Aim of the exercise → Could you copy out every line of the data where the word "hAdef" occurs?

Data excerpts Block Start

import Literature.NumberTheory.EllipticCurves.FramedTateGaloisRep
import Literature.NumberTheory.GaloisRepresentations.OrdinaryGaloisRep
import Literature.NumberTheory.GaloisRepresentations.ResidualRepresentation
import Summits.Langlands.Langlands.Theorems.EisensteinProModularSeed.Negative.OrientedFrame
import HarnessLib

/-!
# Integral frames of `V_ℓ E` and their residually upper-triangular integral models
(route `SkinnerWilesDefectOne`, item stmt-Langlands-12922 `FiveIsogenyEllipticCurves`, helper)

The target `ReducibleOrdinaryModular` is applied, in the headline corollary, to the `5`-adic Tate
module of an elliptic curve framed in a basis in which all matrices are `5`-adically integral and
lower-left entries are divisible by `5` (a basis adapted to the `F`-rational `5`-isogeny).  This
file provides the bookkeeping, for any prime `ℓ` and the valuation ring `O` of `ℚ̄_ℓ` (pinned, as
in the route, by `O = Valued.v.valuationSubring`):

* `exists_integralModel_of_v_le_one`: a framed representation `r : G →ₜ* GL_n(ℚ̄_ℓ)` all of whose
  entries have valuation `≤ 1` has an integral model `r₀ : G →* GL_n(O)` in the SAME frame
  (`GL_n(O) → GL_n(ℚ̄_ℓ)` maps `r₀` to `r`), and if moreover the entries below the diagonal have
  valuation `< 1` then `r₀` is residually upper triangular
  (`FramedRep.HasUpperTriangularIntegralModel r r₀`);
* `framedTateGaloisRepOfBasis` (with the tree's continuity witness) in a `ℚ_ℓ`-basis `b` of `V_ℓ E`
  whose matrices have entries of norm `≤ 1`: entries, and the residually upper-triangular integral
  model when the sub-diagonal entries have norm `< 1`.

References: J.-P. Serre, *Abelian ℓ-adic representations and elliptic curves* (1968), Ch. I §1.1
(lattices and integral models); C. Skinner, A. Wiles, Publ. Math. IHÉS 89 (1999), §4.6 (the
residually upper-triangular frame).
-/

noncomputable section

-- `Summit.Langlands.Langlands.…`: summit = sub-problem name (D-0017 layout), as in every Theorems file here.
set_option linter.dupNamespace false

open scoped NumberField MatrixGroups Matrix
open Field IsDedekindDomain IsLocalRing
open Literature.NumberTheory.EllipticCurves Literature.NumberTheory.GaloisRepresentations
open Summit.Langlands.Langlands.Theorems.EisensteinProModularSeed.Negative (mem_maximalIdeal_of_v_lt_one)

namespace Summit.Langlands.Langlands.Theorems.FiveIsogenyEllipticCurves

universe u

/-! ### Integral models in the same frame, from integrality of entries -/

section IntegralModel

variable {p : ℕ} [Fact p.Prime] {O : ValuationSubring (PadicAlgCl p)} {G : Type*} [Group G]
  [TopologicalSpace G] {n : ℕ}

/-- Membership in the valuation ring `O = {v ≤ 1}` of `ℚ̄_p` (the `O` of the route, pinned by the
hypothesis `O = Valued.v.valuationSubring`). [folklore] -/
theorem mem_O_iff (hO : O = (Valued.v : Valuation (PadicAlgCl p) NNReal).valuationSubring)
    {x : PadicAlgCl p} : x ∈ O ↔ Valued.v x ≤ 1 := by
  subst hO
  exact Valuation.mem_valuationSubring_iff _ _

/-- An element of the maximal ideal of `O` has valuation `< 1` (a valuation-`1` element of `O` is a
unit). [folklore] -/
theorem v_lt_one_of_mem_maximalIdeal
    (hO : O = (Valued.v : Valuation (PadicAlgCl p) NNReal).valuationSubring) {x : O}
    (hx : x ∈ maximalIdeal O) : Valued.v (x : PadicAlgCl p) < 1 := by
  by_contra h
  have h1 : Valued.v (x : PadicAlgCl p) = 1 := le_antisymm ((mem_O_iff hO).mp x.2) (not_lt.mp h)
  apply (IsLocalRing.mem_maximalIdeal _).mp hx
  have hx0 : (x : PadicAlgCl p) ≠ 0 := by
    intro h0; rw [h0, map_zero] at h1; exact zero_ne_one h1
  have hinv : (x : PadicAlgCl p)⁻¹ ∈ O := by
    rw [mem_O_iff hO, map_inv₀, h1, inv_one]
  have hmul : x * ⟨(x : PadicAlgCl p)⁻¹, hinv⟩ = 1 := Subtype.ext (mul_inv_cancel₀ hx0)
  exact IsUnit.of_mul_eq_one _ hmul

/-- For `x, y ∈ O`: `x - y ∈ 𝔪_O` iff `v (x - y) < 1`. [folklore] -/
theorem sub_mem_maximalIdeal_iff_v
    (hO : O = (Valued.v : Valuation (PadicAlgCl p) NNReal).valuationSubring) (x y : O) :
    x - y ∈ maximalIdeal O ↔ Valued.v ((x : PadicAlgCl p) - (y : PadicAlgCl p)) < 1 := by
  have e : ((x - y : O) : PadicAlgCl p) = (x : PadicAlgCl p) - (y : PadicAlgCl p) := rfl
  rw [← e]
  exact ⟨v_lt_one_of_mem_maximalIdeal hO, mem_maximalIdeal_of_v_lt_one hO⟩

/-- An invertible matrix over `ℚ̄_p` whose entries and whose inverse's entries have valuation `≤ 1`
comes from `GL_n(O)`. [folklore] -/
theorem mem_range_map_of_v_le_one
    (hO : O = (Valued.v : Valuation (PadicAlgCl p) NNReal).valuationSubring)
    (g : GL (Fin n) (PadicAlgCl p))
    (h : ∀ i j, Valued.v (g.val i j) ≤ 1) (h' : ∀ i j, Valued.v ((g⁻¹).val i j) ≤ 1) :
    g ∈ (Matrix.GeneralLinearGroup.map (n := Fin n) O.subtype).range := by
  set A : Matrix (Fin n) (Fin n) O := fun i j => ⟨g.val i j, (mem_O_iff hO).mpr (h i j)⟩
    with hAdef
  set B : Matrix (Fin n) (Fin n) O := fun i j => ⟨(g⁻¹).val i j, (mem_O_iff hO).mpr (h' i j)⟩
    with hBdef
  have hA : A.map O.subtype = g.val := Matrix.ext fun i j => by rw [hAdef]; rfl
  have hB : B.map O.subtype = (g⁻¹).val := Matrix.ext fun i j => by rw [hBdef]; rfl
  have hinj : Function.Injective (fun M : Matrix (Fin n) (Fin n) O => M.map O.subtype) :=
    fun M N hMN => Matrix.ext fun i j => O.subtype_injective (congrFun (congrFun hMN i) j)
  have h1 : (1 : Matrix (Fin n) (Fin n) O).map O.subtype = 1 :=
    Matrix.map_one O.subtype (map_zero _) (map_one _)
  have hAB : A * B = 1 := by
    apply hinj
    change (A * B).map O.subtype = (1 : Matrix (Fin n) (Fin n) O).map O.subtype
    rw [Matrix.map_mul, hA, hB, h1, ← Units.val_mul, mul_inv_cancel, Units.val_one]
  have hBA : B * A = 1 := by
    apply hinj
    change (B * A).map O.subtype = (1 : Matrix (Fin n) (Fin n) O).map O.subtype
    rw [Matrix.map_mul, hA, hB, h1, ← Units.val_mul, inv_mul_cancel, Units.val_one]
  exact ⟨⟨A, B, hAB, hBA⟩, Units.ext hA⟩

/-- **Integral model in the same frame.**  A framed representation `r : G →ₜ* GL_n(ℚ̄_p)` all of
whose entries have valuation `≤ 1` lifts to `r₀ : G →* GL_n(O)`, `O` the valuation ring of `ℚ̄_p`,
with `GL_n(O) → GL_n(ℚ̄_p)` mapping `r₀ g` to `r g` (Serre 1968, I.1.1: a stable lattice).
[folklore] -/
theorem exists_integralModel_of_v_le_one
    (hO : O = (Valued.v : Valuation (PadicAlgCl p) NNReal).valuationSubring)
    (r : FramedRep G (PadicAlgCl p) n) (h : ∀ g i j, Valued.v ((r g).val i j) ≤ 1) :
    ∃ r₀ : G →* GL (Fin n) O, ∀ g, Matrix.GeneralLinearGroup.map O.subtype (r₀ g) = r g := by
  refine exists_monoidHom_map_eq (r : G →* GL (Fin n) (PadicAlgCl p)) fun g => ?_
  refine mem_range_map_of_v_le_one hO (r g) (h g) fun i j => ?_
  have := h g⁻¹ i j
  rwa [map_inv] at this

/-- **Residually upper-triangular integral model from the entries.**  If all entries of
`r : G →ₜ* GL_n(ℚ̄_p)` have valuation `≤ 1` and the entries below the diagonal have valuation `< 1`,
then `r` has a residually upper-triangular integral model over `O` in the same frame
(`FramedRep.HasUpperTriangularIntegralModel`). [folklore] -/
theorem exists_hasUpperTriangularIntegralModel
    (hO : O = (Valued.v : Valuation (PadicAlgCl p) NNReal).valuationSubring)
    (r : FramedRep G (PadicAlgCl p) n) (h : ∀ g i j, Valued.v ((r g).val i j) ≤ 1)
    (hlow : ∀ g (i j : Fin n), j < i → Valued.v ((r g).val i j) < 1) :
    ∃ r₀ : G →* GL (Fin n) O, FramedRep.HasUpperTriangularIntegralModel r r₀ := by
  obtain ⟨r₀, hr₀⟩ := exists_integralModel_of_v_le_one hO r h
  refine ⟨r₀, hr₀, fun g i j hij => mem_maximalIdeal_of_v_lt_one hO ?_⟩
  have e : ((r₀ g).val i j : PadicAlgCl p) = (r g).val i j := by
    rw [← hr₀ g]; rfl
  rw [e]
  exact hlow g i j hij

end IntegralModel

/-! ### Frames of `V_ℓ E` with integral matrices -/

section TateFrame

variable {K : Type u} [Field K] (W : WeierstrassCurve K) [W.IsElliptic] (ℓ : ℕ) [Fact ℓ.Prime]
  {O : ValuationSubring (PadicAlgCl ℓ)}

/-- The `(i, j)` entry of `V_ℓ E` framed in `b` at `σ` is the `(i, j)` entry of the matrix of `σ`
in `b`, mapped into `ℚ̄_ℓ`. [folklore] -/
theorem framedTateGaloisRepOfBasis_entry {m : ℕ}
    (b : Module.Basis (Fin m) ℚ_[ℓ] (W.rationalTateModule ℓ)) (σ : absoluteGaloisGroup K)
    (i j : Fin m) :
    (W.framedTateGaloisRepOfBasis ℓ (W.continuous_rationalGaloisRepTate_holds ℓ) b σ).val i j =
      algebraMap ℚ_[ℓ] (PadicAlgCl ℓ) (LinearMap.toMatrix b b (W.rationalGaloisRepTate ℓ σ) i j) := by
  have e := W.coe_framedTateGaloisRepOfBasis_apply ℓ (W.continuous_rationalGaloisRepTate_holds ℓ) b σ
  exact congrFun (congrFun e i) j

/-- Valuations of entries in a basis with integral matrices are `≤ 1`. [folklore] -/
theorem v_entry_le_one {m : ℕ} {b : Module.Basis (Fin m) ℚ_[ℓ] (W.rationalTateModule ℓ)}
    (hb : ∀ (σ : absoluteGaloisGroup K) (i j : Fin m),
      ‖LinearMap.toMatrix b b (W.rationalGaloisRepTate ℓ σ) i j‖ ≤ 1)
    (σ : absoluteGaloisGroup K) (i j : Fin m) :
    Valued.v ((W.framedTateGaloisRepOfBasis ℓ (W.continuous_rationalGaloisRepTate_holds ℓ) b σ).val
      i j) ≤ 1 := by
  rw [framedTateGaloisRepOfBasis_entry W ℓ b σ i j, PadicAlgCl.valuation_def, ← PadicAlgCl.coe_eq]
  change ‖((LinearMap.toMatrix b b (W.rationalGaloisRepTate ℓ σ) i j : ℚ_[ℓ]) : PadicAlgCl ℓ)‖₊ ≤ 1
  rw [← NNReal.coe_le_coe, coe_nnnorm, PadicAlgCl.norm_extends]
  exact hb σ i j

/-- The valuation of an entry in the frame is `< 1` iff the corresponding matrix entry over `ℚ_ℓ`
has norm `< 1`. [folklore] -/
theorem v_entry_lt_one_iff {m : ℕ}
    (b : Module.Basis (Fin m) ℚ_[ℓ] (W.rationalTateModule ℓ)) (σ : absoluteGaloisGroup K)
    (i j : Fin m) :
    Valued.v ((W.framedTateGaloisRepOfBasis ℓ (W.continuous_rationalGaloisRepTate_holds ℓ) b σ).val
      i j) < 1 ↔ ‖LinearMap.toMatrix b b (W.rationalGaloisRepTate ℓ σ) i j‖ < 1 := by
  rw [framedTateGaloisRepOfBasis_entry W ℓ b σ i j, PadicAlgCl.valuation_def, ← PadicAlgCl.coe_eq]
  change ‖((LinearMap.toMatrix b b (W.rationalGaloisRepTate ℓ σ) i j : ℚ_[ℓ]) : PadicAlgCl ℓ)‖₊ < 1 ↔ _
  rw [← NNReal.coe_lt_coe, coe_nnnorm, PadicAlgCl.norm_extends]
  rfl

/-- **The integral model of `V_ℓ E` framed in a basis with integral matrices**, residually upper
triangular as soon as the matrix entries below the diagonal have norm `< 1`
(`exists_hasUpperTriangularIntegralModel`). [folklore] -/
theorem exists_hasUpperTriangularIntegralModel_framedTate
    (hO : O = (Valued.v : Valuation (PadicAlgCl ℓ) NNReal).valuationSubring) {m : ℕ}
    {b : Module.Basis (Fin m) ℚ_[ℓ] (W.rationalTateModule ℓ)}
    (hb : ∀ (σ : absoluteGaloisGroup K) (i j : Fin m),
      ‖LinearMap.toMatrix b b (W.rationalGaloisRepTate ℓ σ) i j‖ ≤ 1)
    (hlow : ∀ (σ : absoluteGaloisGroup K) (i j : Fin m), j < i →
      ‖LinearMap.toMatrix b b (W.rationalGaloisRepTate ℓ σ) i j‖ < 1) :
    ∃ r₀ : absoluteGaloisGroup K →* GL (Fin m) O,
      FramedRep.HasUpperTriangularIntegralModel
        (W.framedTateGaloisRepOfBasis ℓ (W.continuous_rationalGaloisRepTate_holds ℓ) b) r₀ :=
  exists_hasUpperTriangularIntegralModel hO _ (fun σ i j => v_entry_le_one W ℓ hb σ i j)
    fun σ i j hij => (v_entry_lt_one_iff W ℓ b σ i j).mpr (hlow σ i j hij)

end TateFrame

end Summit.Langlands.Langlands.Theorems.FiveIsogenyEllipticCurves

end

Data excerpts Block End
Data excerpts Block Start

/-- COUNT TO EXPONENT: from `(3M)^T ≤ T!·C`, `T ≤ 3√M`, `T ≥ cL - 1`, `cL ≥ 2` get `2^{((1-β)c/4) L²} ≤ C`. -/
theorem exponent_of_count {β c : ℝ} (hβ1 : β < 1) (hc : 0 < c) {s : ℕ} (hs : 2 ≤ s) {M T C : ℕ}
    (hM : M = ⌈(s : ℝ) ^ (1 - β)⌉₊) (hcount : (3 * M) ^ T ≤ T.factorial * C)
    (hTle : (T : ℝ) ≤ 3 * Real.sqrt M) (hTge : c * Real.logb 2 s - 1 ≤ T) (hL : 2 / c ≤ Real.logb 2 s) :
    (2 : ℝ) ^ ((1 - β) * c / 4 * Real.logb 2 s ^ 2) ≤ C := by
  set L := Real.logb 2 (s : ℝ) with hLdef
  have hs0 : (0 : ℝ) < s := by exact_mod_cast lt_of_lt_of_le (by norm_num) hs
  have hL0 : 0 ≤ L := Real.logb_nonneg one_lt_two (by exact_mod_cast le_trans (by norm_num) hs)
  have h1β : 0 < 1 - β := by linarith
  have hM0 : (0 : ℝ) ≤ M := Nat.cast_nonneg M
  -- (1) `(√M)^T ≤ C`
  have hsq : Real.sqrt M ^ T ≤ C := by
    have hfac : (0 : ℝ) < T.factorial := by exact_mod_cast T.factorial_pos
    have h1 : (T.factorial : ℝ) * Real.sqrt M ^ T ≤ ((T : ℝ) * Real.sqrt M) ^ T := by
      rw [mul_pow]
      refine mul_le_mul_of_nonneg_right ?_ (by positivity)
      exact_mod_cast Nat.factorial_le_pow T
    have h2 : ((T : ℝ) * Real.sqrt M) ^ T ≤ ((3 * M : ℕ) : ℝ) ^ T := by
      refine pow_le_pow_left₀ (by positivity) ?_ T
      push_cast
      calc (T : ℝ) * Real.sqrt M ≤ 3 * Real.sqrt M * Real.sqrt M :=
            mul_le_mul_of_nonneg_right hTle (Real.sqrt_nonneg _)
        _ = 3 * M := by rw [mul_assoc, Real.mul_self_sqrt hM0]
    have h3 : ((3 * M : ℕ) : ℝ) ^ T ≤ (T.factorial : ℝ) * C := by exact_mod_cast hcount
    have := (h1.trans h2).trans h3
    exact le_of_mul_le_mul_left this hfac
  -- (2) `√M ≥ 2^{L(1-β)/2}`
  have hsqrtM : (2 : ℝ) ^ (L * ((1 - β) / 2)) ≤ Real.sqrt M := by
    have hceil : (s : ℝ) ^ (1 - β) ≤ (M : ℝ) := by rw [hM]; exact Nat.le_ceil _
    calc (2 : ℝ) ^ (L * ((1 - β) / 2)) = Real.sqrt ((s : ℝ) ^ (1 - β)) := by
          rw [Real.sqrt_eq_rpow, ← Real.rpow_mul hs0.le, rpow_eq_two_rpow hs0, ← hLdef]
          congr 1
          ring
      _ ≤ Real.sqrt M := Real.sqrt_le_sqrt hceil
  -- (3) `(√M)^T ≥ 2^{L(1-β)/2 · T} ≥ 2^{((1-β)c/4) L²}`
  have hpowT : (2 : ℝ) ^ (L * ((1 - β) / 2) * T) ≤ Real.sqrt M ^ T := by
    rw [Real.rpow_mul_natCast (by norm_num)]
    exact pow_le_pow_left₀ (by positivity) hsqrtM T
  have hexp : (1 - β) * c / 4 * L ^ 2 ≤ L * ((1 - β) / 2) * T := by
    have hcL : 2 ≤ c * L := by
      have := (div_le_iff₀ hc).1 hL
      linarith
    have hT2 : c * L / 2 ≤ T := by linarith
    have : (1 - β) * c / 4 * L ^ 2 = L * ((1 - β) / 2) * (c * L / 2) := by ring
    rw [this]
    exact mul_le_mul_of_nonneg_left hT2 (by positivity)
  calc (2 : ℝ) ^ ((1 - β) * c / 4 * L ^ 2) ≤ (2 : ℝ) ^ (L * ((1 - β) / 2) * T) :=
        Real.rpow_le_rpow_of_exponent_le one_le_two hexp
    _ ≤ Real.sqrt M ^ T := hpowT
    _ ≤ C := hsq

Data excerpts Block End

Solution to the problem →
    with hAdef
  have hA : A.map O.subtype = g.val := Matrix.ext fun i j => by rw [hAdef]; rfl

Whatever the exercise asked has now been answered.